Não há como precisar a origem da uva-passa, mas o fato de já ter sido mencionada em textos do Antigo Testamento da Bíblia mostra que ela é consumida há milhares de anos. O ingrediente surgiu de forma despretensiosa, por meio de uvas que caíam de parreiras e eram naturalmente desidratadas pelo sol.


“Ela foi incorporada na cozinha europeia há muitos anos, inclusive em preparos ligados ao Natal, já que é um período de inverno no hemisfério Norte, em que as frutas são escassas”, explica o professor do Senac Jefferson Ferreira.


Esse costume, segundo o professor, chegou até nós justamente por meio de povos europeus – especialmente os portugueses. “Eles descobriram que a fruta desidratada também era uma ótima alternativa para as longas viagens, uma forma de conservar o produto.”

O professor do Senac Jefferson Ferreira explica que a tradição de usá-las nas ceias natalinas vem da Europa
O professor do Senac Jefferson Ferreira explica que a tradição de usá-las nas ceias natalinas vem da Europa Sistema Fecomércio MG/ Divulgação


E a uva-passa chegou com tudo. De acordo com Jefferson, sua popularização teve início no princípio do século 20, quando mais produtos importados começaram a desembarcar no Brasil. Ela se tornou um clássico complemento de arroz, farofa e salpicão no Natal e ainda ganhou fama sozinha.
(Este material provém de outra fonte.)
/-! ### Stub 5 — GREEN KERNEL ASYMPTOTICS at flat edges -/

/-- **Stub 5 — Green kernel asymptotics at flat edges (classical discrete potential theory).** There
is a universal `c > 0` (lattice constant of the flat edge of `ℤ²`) such that for every rectilinear
Jordan domain `D`, distinct non-corner boundary points `x, y`, any uniformizing map `w` (holomorphic
on a neighbourhood of `D̄` near `x, y`, bijective `D → ℍ`; the right side is Möbius-invariant, so no
frame or orientation condition is needed), mesh `δ_n → 0⁺`, and flat boundary lattice points
`a_n → x`, `b_n → y` of `V_n` (exactly one lattice neighbour outside `V_n`):
`G_{V_n}(a_n,b_n)/δ_n² → c·|w′(x)||w′(y)|/|w(x) − w(y)|²` (`= cπ ×` the excursion Poisson kernel
`H_∂D(x,y)`; half-plane check by reflection: `G(0,r) ≈ 4/(πr²)` in Lawler's normalisation, triage
r1-1). Proof: image reflection across the flat edge + interior convergence of discrete harmonic
functions in polygons. Size: L (provable now). [folklore] -/
theorem stub_greenKernelAsymptotics :
    ∃ c : ℝ, 0 < c ∧ ∀ (D : Literature.Probability.RandomPlanarGeometry.JordanDomain), (∃ S : Finset (ℂ × ℂ), (∀
    q ∈ S, q.1.re = q.2.re ∨ q.1.im = q.2.im) ∧ frontier D.carrier ⊆ ⋃ q ∈ S, segment ℝ q.1 q.2) → ∀ (x y : ℂ),
    x ∈ frontier D.carrier → y ∈ frontier D.carrier → x ≠ y → (∃ r : ℝ, 0 < r ∧ ((∀ z ∈ frontier D.carrier, dist
    z (x) < r → z.im = (x).im) ∨ (∀ z ∈ frontier D.carrier, dist z (x) < r → z.re = (x).re))) → (∃ r : ℝ, 0 < r
    ∧ ((∀ z ∈ frontier D.carrier, dist z (y) < r → z.im = (y).im) ∨ (∀ z ∈ frontier D.carrier, dist z (y) < r →
    z.re = (y).re))) → ∀ (w : ℂ → ℂ) (U : Set ℂ), IsOpen U → D.carrier ⊆ U → x ∈ U → y ∈ U → DifferentiableOn ℂ
    w U → Set.BijOn w D.carrier {z : ℂ | 0 < z.im} → ∀ (δ : ℕ → ℝ), (∀ n, 0 < δ n) → Filter.Tendsto δ
    Filter.atTop (nhds 0) → ∀ (V : ℕ → Finset (ℤ × ℤ)), (∀ n, ∀ v : ℤ × ℤ, v ∈ V n ↔ (((v).1 : ℂ) * ((δ n : ℝ) :
    ℂ) + ((v).2 : ℂ) * ((δ n : ℝ) : ℂ) * Complex.I) ∈ closure D.carrier) → ∀ (a b : ℕ → ℤ × ℤ), (∀ n, a n ∈ V n
    ∧ ((Literature.Probability.LatticeModels.CollarLegModel.neighbours (a n)).filter (fun u ↦ u ∉ V n)).card =
    1) → (∀ n, b n ∈ V n ∧ ((Literature.Probability.LatticeModels.CollarLegModel.neighbours (b n)).filter (fun u
    ↦ u ∉ V n)).card = 1) → Filter.Tendsto (fun n ↦ (((a n).1 : ℂ) * ((δ n : ℝ) : ℂ) + ((a n).2 : ℂ) * ((δ n :
    ℝ) : ℂ) * Complex.I)) Filter.atTop (nhds x) → Filter.Tendsto (fun n ↦ (((b n).1 : ℂ) * ((δ n : ℝ) : ℂ) + ((b
    n).2 : ℂ) * ((δ n : ℝ) : ℂ) * Complex.I)) Filter.atTop (nhds y) → Filter.Tendsto (fun n ↦
    (Literature.Probability.LatticeModels.dirichletGreen ((V n).image (fun v : ℤ × ℤ ↦ (![v.1, v.2] : Fin 2 →
    ℤ))) (![(a n).1, (a n).2] : Fin 2 → ℤ) (![(b n).1, (b n).2] : Fin 2 → ℤ)) / (δ n) ^ 2) Filter.atTop (nhds (c
    * (‖deriv w x‖ * ‖deriv w y‖ / ‖w x - w y‖ ^ 2))) := by
  sorry
/-!
# IUT REPAIR branch → R-H (D-0079): the I06⋆ DATUM VERDICT at a bad place of genuine pilot data — ALL labels from the TOP label,
# and the [IUTchIV]-regime top-label negative in closed form (sequel of `Repair/EvalI06StarGenuine`, R41 (2)(a) / SEATS «rp-x3 g4 · R41a»)

PROOF-ONLY file (0 definitions, 0 `Prop` facts) of the abc-iut cell (IUT REPAIR branch B / RESCUE sub-cell R-H; seat abc-iut-rp-x3 gen 4).
TAKES NO SIDE on [IUTchIII] Cor. 3.12 or on any author; statements about OUR typed objects (realising pilot ideles in the rescaled completions
`K_x`, the real log-shell `ℐ_x`); typed ≠ proved; decided-as-typed ≠ decided-in-print.

WHY. H-num-1's column `i06star_datum` is the CONJUNCTION of the cells over the labels `j ∈ 𝔽_l^⋇` at a bad place (NEG ⟸ one NEG cell; POS ⟸
all cells POS), and the BINDING cell is the top label `j = l⋇` (the demand `(j²−1)·ord_x(q)` grows with `j`). This file turns that into two
datum-class deciders per place, BY NAME over `EvalI06StarGenuine` (p456100):
* §1 **`allLabels_mem_of_top_le`** — if the POS window holds AT THE TOP LABEL, `(l⋇² − 1)·ord_x(q) ≤ 2l·e_x·(c − a_{e_x})`, then the cell
  `t_{q,x} ∈ t_{Θ,j,x}·ℐ_x` holds at EVERY label `j = i+1` (monotonicity in `j`, `ord_x(q) > 0`); tame closed form **`allLabels_mem_iff_top_of_tame`**:
  for `p > 2`, `e_x ≤ p − 2`, ALL cells POS ⟺ `(l⋇² − 1)·ord_x(q) ≤ 2l·(e_x − 1)`.
* §2 **`not_mem_topLabel_of_lt`** — the [IUTchIV]-regime negative in closed form: `8l·e_x·(b_{e_x} + c) < (l − 3)(l + 1)·ord_x(q)` ⟹ the cell
  FAILS at the top label `j = l⋇` (`4(l⋇² − 1) = (l−3)(l+1)`, `l = 2l⋇ + 1`), hence the datum verdict at `x` is NEG (`exists_not_mem_of_lt`).
* §3 the same AT `pilotDataOfK D K` (realising ideles; `ord_x(q) = e(x|v)·ord_v(q_v)` available through `ordq_pilotDataOfK`).
READING (neutral): per place the table needs ONE inequality at `j = l⋇`; small `l` / mild places are all-POS, the negatives of the [IUTchIV]
regime start from `(l−3)(l+1)·ord_x(q) > 8l·e_x·(b+c)`. No judgement on print. [cite: MochizukiAbsTopIII2015, Def 5.4 (iii) p. 126]
[cite: Mochizuki2012, IUTchI Ex. 3.2 (iv) p. 71; IUTchIV Prop. 1.2 (i), Thm. 1.10] [cite: DupuyHilado2025, §3.3, §3.4]
[claim: Mochizuki2012, status: disputed]
-/

noncomputable section
import Literature.NumberTheory.LFunctions.HyperbolaPrimeSumAbel
import HarnessLib

/-!
# Discrete Abel summation against a Chebyshev-type function: the sharp form

Topic `Literature/NumberTheory/LFunctions` (sequel to `HyperbolaPrimeSumAbel.lean`). Everything here is
PROVED; no definitions, no named facts. The tree's `HyperbolaAbel.abs_sum_weight_mul_sub_sum_le`
bounds `|∑_{N ≤ k ≤ X} (c(k) − 1) M(⌊X/k⌋)/(k log k)|` by `C₁(4B + K)/log²(N − 1)`, where
`K ≥ ∑_{n ≤ X/N} |w(n)|`. In the application to the friable Möbius–root sum `K ≍ log(X/N)` grows like a
logarithm, and the proof actually gives the `K`-term with a THIRD power of the logarithm:

* `abs_sum_weight_mul_sub_sum_le_sharp` — same hypotheses, conclusion
  `≤ 3 C₁ B/log²(N − 1) + C₁ K/log³ N`.

The proof is the tree's, with the last weakening `1/log³ N ≤ 1/log²(N − 1)` omitted.

## References

* H. L. Montgomery, R. C. Vaughan, *Multiplicative Number Theory I*, CUP 2007, §2.1 (summation by
  parts). [MontgomeryVaughan2007]
-/

open Finset Real

noncomputable section

namespace Literature.NumberTheory.LFunctions

namespace HyperbolaAbel

/-- `k (log (k+1) − log k) ≤ 1` for `k ≥ 1` (i.e. `log (1 + 1/k) ≤ 1/k`). [folklore] -/
private theorem mul_log_succ_sub_log_le_one' {k : ℕ} (hk : 1 ≤ k) :
    (k : ℝ) * (Real.log (k + 1) - Real.log k) ≤ 1 := by
  have hk' : (1 : ℝ) ≤ k := by exact_mod_cast hk
  have h0 : (0 : ℝ) < k := by linarith
  rw [← Real.log_div (by linarith) h0.ne']
  calc (k : ℝ) * Real.log ((k + 1) / k) ≤ k * ((k + 1) / k - 1) := by
        gcongr; exact Real.log_le_sub_one_of_pos (by positivity)
    _ = 1 := by field_simp; ring

/-- Telescoping over `Ico N X`: `∑_{N ≤ k < X} (f (k+1) − f k) = f X − f N`. [folklore] -/
private theorem sum_Ico_succ_sub' (f : ℕ → ℝ) {N X : ℕ} (h : N ≤ X) :
    ∑ k ∈ Ico N X, (f (k + 1) - f k) = f X - f N := by
  induction X, h using Nat.le_induction with
  | base => simp
  | succ X hNX ih => rw [Finset.sum_Ico_succ_top hNX, ih]; ring

/-- **Abel summation against a Chebyshev-type function, sharp form.** Let `w, c : ℕ → ℝ`,
`4 ≤ N ≤ X`, `M(V) = ∑_{1 ≤ n ≤ V} w(n)` with `|M(V)| ≤ B` for all `V`, `∑_{n ≤ X/N} |w(n)| ≤ K`, and
`|∑_{i ≤ k} (c(i) − 1)| ≤ C₁ k/log² k` for all `k ≥ N − 1`. Then
`|∑_{N ≤ k ≤ X} c(k) M(⌊X/k⌋)/(k log k) − ∑_{N ≤ k ≤ X} M(⌊X/k⌋)/(k log k)| ≤ 3C₁B/log²(N − 1) + C₁K/log³ N`.
[cite: MontgomeryVaughan2007, §2.1] -/
theorem abs_sum_weight_mul_sub_sum_le_sharp (w c : ℕ → ℝ) {N X : ℕ} (hN : 4 ≤ N) (hNX : N ≤ X)
    {B K C₁ : ℝ} (hB0 : 0 ≤ B) (hC₁ : 0 ≤ C₁)
    (hB : ∀ V : ℕ, |∑ n ∈ Icc 1 V, w n| ≤ B)
    (hK : ∑ n ∈ Icc 1 (X / N), |w n| ≤ K)
    (hD : ∀ k : ℕ, N - 1 ≤ k → |∑ i ∈ range (k + 1), (c i - 1)| ≤ C₁ * k / Real.log k ^ 2) :
    |∑ k ∈ Icc N X, c k * ((∑ n ∈ Icc 1 (X / k), w n) / ((k : ℝ) * Real.log k)) -
        ∑ k ∈ Icc N X, (∑ n ∈ Icc 1 (X / k), w n) / ((k : ℝ) * Real.log k)| ≤
      C₁ * (3 * B) / Real.log (N - 1) ^ 2 + C₁ * K / Real.log N ^ 3 := by
  -- Notation: `F k = M(X/k)/(k log k)`, `g i = c i - 1`, `L = log (N - 1)`.
  set F : ℕ → ℝ := fun k => (∑ n ∈ Icc 1 (X / k), w n) / ((k : ℝ) * Real.log k) with hF
  set g : ℕ → ℝ := fun i => c i - 1 with hg
  have hN' : (4 : ℝ) ≤ N := by exact_mod_cast hN
  have hNX' : (N : ℝ) ≤ X := by exact_mod_cast hNX
  have hL1 : 1 < Real.log ((N : ℝ) - 1) := by
    rw [Real.lt_log_iff_exp_lt (by linarith)]
    linarith [Real.exp_one_lt_three]
  set L := Real.log ((N : ℝ) - 1) with hLdef
  have hL0 : 0 < L := by linarith
  have hlogN : L ≤ Real.log N := Real.log_le_log (by linarith) (by linarith)
  have hFle : ∀ k : ℕ, N ≤ k → |F k| ≤ B / (k * Real.log k) := by
    intro k hk
    have hk' : (4 : ℝ) ≤ k := by exact_mod_cast le_trans hN hk
    have hpos : 0 < (k : ℝ) * Real.log k := by
      have := Real.log_pos (by linarith : (1 : ℝ) < k); positivity
    rw [hF]; dsimp only
    rw [abs_div, abs_of_pos hpos]
    exact div_le_div_of_nonneg_right (hB _) hpos.le
  -- Step 1: Abel summation.
  have h1N : N - 1 + 1 = N := by omega
  have hIcc : Icc N X = Ioc (N - 1) X := by
    ext i; simp only [Finset.mem_Icc, Finset.mem_Ioc]; omega
  have hdiff : ∑ k ∈ Icc N X, c k * F k - ∑ k ∈ Icc N X, F k =
      ∑ i ∈ Ioc (N - 1) X, F i • g i := by
    rw [← Finset.sum_sub_distrib, hIcc]
    refine Finset.sum_congr rfl fun i _ => ?_
    simp only [smul_eq_mul, hg]; ring
  change |∑ k ∈ Icc N X, c k * F k - ∑ k ∈ Icc N X, F k| ≤ _
  rw [hdiff, Finset.sum_Ioc_by_parts F g (by omega : N - 1 < X), h1N]
  -- Step 2: the two boundary terms.
  have ha : |F X • ∑ i ∈ range (X + 1), g i| ≤ C₁ * B / L ^ 2 := by
    have hX' : (4 : ℝ) ≤ X := by exact_mod_cast le_trans hN hNX
    have hlogX : L ≤ Real.log X := Real.log_le_log (by linarith) (by linarith)
    have hX0 : (X : ℝ) ≠ 0 := by exact_mod_cast (show X ≠ 0 by omega)
    have hlX0 : Real.log X ≠ 0 := (Real.log_pos (by linarith)).ne'
    rw [smul_eq_mul, abs_mul]
    calc |F X| * |∑ i ∈ range (X + 1), g i|
        ≤ B / (X * Real.log X) * (C₁ * X / Real.log X ^ 2) :=
          mul_le_mul (hFle X hNX) (hD X (by omega)) (abs_nonneg _) (by positivity)
      _ = C₁ * B / Real.log X ^ 3 := by field_simp
      _ ≤ C₁ * B / L ^ 2 := by
          apply div_le_div_of_nonneg_left (by positivity) (by positivity)
          calc L ^ 2 ≤ Real.log X ^ 2 := by gcongr
            _ ≤ Real.log X ^ 3 := pow_le_pow_right₀ (by linarith) (by norm_num)
  have hb : |F N • ∑ i ∈ range N, g i| ≤ C₁ * B / L ^ 2 := by
    have hGN := hD (N - 1) le_rfl
    rw [h1N, Nat.cast_sub (by omega : 1 ≤ N), Nat.cast_one] at hGN
    have hNlog : 0 < (N : ℝ) * Real.log N := mul_pos (by linarith) (by linarith)
    rw [smul_eq_mul, abs_mul]
    calc |F N| * |∑ i ∈ range N, g i| ≤ B / (N * Real.log N) * (C₁ * (N - 1) / L ^ 2) :=
          mul_le_mul (hFle N le_rfl) hGN (abs_nonneg _) (by positivity)
      _ = C₁ * B / L ^ 2 * ((N - 1) / (N * Real.log N)) := by ring
      _ ≤ C₁ * B / L ^ 2 * 1 := by
          gcongr
          rw [div_le_one hNlog]
          nlinarith
      _ = C₁ * B / L ^ 2 := mul_one _
  -- Step 3: the variation sum.
  have hc : |∑ i ∈ Ioc (N - 1) (X - 1), (F (i + 1) - F i) • ∑ j ∈ range (i + 1), g j| ≤
      C₁ * K / Real.log N ^ 3 + C₁ * B / L ^ 2 := by
    have hIco : Ioc (N - 1) (X - 1) = Ico N X := by
      ext i; simp only [Finset.mem_Ioc, Finset.mem_Ico]; omega
    rw [hIco]
    have hIcc1 : ∀ V, Icc 1 V = Ioc 0 V := fun V => by
      ext n; simp only [Finset.mem_Icc, Finset.mem_Ioc]; omega
    -- per-term bound
    have key : ∀ i ∈ Ico N X, |(F (i + 1) - F i) • ∑ j ∈ range (i + 1), g j| ≤
        C₁ / Real.log N ^ 3 * ∑ n ∈ Ioc (X / (i + 1)) (X / i), |w n| +
          C₁ * B * (1 / Real.log ((i : ℝ) - 1) ^ 2 - 1 / Real.log ((↑(i + 1) : ℝ) - 1) ^ 2) := by
      intro i hi
      rw [Finset.mem_Ico] at hi
      obtain ⟨hNi, hiX⟩ := hi
      have hi' : (4 : ℝ) ≤ i := by exact_mod_cast le_trans hN hNi
      have hNi' : (N : ℝ) ≤ i := by exact_mod_cast hNi
      have hli : 1 < Real.log i := lt_of_lt_of_le hL1 (Real.log_le_log (by linarith) (by linarith))
      have hlNi : Real.log N ≤ Real.log i := Real.log_le_log (by linarith) hNi'
      have hli1 : Real.log i ≤ Real.log (i + 1) := Real.log_le_log (by linarith) (by linarith)
      have hlNi1 : Real.log N ≤ Real.log (i + 1) := hlNi.trans hli1
      have hi0 : (i : ℝ) ≠ 0 := by exact_mod_cast (show i ≠ 0 by omega)
      have hli0 : Real.log i ≠ 0 := by positivity
      have hli10 : Real.log (i + 1) ≠ 0 := ne_of_gt (by linarith)
      set p : ℝ := i * Real.log i with hp_def
      set q : ℝ := (i + 1) * Real.log (i + 1) with hq_def
      have hp : 0 < p := by positivity
      have hpq : p ≤ q := by
        simp only [hp_def, hq_def]
        exact mul_le_mul (by linarith) hli1 (by linarith) (by linarith)
      have hq : 0 < q := lt_of_lt_of_le hp hpq
      have hp0 : p ≠ 0 := hp.ne'
      have hq0 : q ≠ 0 := hq.ne'
      have hqp : q - p ≤ 2 * Real.log (i + 1) := by
        have := mul_log_succ_sub_log_le_one' (k := i) (by omega)
        simp only [hp_def, hq_def]; nlinarith
      -- the jump of `M(X/·)` across `i → i+1`
      set V : ℝ := ∑ n ∈ Ioc (X / (i + 1)) (X / i), |w n| with hV_def
      have hM01 : (∑ n ∈ Icc 1 (X / i), w n) - ∑ n ∈ Icc 1 (X / (i + 1)), w n =
          ∑ n ∈ Ioc (X / (i + 1)) (X / i), w n := by
        rw [hIcc1, hIcc1, sub_eq_iff_eq_add', Finset.sum_Ioc_consecutive _ (Nat.zero_le _)
          (Nat.div_le_div_left (Nat.le_succ i) (by omega))]
      have hVi : |(∑ n ∈ Icc 1 (X / (i + 1)), w n) - ∑ n ∈ Icc 1 (X / i), w n| ≤ V := by
        rw [abs_sub_comm, hM01]; exact Finset.abs_sum_le_sum_abs _ _
      have hV0 : 0 ≤ V := le_trans (abs_nonneg _) hVi
      have hF1 : F (i + 1) = (∑ n ∈ Icc 1 (X / (i + 1)), w n) / q := by
        simp only [hF, hq_def]; push_cast; rfl
      have hFdiff : F (i + 1) - F i =
          ((∑ n ∈ Icc 1 (X / (i + 1)), w n) - ∑ n ∈ Icc 1 (X / i), w n) / q -
            (∑ n ∈ Icc 1 (X / i), w n) * ((q - p) / (p * q)) := by
        rw [hF1, show F i = (∑ n ∈ Icc 1 (X / i), w n) / p from rfl]
        field_simp; ring
      have hFabs : |F (i + 1) - F i| ≤ V / q + B * ((q - p) / (p * q)) := by
        rw [hFdiff]
        refine (abs_sub _ _).trans (add_le_add ?_ ?_)
        · rw [abs_div, abs_of_pos hq]; exact div_le_div_of_nonneg_right hVi hq.le
        · have h0 : 0 ≤ (q - p) / (p * q) := div_nonneg (sub_nonneg.2 hpq) (by positivity)
          rw [abs_mul, abs_of_nonneg h0]
          exact mul_le_mul_of_nonneg_right (hB _) h0
      have hG := hD i (by omega)
      have h4 := inv_mul_log_pow_three_le (k := i) (by omega)
      have hlN0 : 0 < Real.log N := by linarith
      have h1 : (i : ℝ) / (q * Real.log i ^ 2) ≤ 1 / Real.log N ^ 3 := by
        rw [div_le_div_iff₀ (by positivity) (by positivity), one_mul]
        calc (i : ℝ) * Real.log N ^ 3 = i * (Real.log N * Real.log N ^ 2) := by ring
          _ ≤ (i + 1) * (Real.log (i + 1) * Real.log i ^ 2) := by gcongr <;> linarith
          _ = q * Real.log i ^ 2 := by simp only [hq_def]; ring
      have h2 : (q - p) * i / (p * q * Real.log i ^ 2) ≤
          1 / Real.log ((i : ℝ) - 1) ^ 2 - 1 / Real.log i ^ 2 :=
        calc (q - p) * i / (p * q * Real.log i ^ 2)
            ≤ 2 * Real.log (i + 1) * i / (p * q * Real.log i ^ 2) := by gcongr
          _ = 2 / ((i + 1) * Real.log i ^ 3) := by simp only [hp_def, hq_def]; field_simp
          _ ≤ 2 / (i * Real.log i ^ 3) := by gcongr; linarith
          _ ≤ _ := by rw [div_eq_mul_one_div 2]; linarith
      rw [smul_eq_mul, abs_mul]
      calc |F (i + 1) - F i| * |∑ j ∈ range (i + 1), g j|
          ≤ (V / q + B * ((q - p) / (p * q))) * (C₁ * i / Real.log i ^ 2) :=
            mul_le_mul hFabs hG (abs_nonneg _) (le_trans (abs_nonneg _) hFabs)
        _ = C₁ * V * (i / (q * Real.log i ^ 2)) +
              C₁ * B * ((q - p) * i / (p * q * Real.log i ^ 2)) := by ring
        _ ≤ C₁ * V * (1 / Real.log N ^ 3) +
              C₁ * B * (1 / Real.log ((i : ℝ) - 1) ^ 2 - 1 / Real.log i ^ 2) :=
            add_le_add (mul_le_mul_of_nonneg_left h1 (by positivity))
              (mul_le_mul_of_nonneg_left h2 (by positivity))
        _ = _ := by push_cast; rw [add_sub_cancel_right]; ring
    calc |∑ i ∈ Ico N X, (F (i + 1) - F i) • ∑ j ∈ range (i + 1), g j|
        ≤ ∑ i ∈ Ico N X, |(F (i + 1) - F i) • ∑ j ∈ range (i + 1), g j| :=
          Finset.abs_sum_le_sum_abs _ _
      _ ≤ ∑ i ∈ Ico N X, (C₁ / Real.log N ^ 3 * ∑ n ∈ Ioc (X / (i + 1)) (X / i), |w n| +
          C₁ * B * (1 / Real.log ((i : ℝ) - 1) ^ 2 - 1 / Real.log ((↑(i + 1) : ℝ) - 1) ^ 2)) :=
          Finset.sum_le_sum key
      _ = C₁ / Real.log N ^ 3 * ∑ n ∈ Ioc 1 (X / N), |w n| +
          C₁ * B * (1 / L ^ 2 - 1 / Real.log ((X : ℝ) - 1) ^ 2) := by
          rw [Finset.sum_add_distrib, ← Finset.mul_sum, ← Finset.mul_sum,
            sum_Ico_sum_Ioc_div_eq _ (by omega) hNX]
          congr 1
          have := sum_Ico_succ_sub' (fun k : ℕ => 1 / Real.log ((k : ℝ) - 1) ^ 2) hNX
          rw [← neg_inj, ← Finset.sum_neg_distrib] at this
          simp only [neg_sub] at this
          rw [this]
      _ ≤ C₁ / Real.log N ^ 3 * K + C₁ * B * (1 / L ^ 2 - 0) := by
          gcongr
          · exact le_trans (Finset.sum_le_sum_of_subset_of_nonneg Finset.Ioc_subset_Icc_self
              (fun _ _ _ => abs_nonneg _)) hK
          · positivity
      _ = C₁ * K / Real.log N ^ 3 + C₁ * B / L ^ 2 := by
          rw [sub_zero, ← div_eq_mul_one_div, div_mul_eq_mul_div]
  -- Step 4: assemble.
  have h0 : 0 ≤ C₁ * B / L ^ 2 := by positivity
  calc _ ≤ |F X • ∑ i ∈ range (X + 1), g i - F N • ∑ i ∈ range N, g i| +
        |∑ i ∈ Ioc (N - 1) (X - 1), (F (i + 1) - F i) • ∑ j ∈ range (i + 1), g j| := abs_sub _ _
    _ ≤ |F X • ∑ i ∈ range (X + 1), g i| + |F N • ∑ i ∈ range N, g i| +
        |∑ i ∈ Ioc (N - 1) (X - 1), (F (i + 1) - F i) • ∑ j ∈ range (i + 1), g j| := by
          gcongr; exact abs_sub _ _
    _ ≤ C₁ * B / L ^ 2 + C₁ * B / L ^ 2 + (C₁ * K / Real.log N ^ 3 + C₁ * B / L ^ 2) := by gcongr
    _ = C₁ * (3 * B) / L ^ 2 + C₁ * K / Real.log N ^ 3 := by ring

end HyperbolaAbel

end Literature.NumberTheory.LFunctions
Até hoje, as pessoas se lembram da uva-passa na caixinha vermelha, um ícone dos anos 1980 que é difícil de encontrar atualmente.

No salpicão

O salpicão de Natal do restaurante Cozinha Santo Antônio é feito com uva-passa branca hidratada no vinho
O salpicão de Natal do restaurante Cozinha Santo Antônio é feito com uva-passa branca hidratada no vinho Tulio Santos/EM/D.A. Press


No Cozinha Santo Antônio, restaurante no bairro de mesmo nome, Região Centro-Sul de BH, os clientes encontram, vez ou outra, o salpicão da chef Juliana Duarte no menu executivo. Nesta época do ano, esse item está disponível para a ceia dos clientes, em um menu de encomendas especial para o Natal.


Ju costuma trabalhar com o salpicão de frango ou lombinho defumado, mas, para o cardápio natalino de 2025, apostou na segunda opção, que é a sua favorita. “Sempre gostei de uva-passa, me lembro de comer a da caixinha vermelha na minha infância. E para mim o salpicão tem que ter passas, não dá para deixar de colocar”, diz a chef.


Na sua receita, a uva-passa usada é a branca, hidratada no vinho. “Particularmente prefiro ela na comida, acho mais macia e não percebo as pessoas implicando com ela por aqui.” Cenoura ralada e milho também se unem às passas no prato.


Na receita disponibilizada para o Natal, a chef ainda usa cranberry, queijo, castanhas e molho de iogurte de leite de ovelha (no lugar da maionese, até por uma questão de durabilidade e logística). Por cima, batata-doce colorida palha. O prato, vendido como acompanhamento para quatro pessoas, custa R$ 220.


No mesmo menu de encomendas, os clientes podem encontrar o polêmico arroz que leva passas. Por lá, no entanto, ele é feito com arroz negro e vermelho e frutas secas (uva-passa, damasco e tâmaras) refogadas com especiarias. “Esse arroz já é um clássico do Natal da minha casa.”

Dentro de salgadinho

Homenagem ao presidente JK, o salgado Juscelino de frango é o único da Boca do Forno que tem passas
Homenagem ao presidente JK, o salgado Juscelino de frango é o único da Boca do Forno que tem passas Boca do Forno/Divulgação


A uva-passa está, durante todo o ano, no recheio de um dos salgadinhos mais típicos de BH. O Juscelino, espécie de “evolução” do pastelzinho clássico, encanta por ser extremamente recheado e pela crocância de sua casquinha empanada com queijo ralado bem fininho.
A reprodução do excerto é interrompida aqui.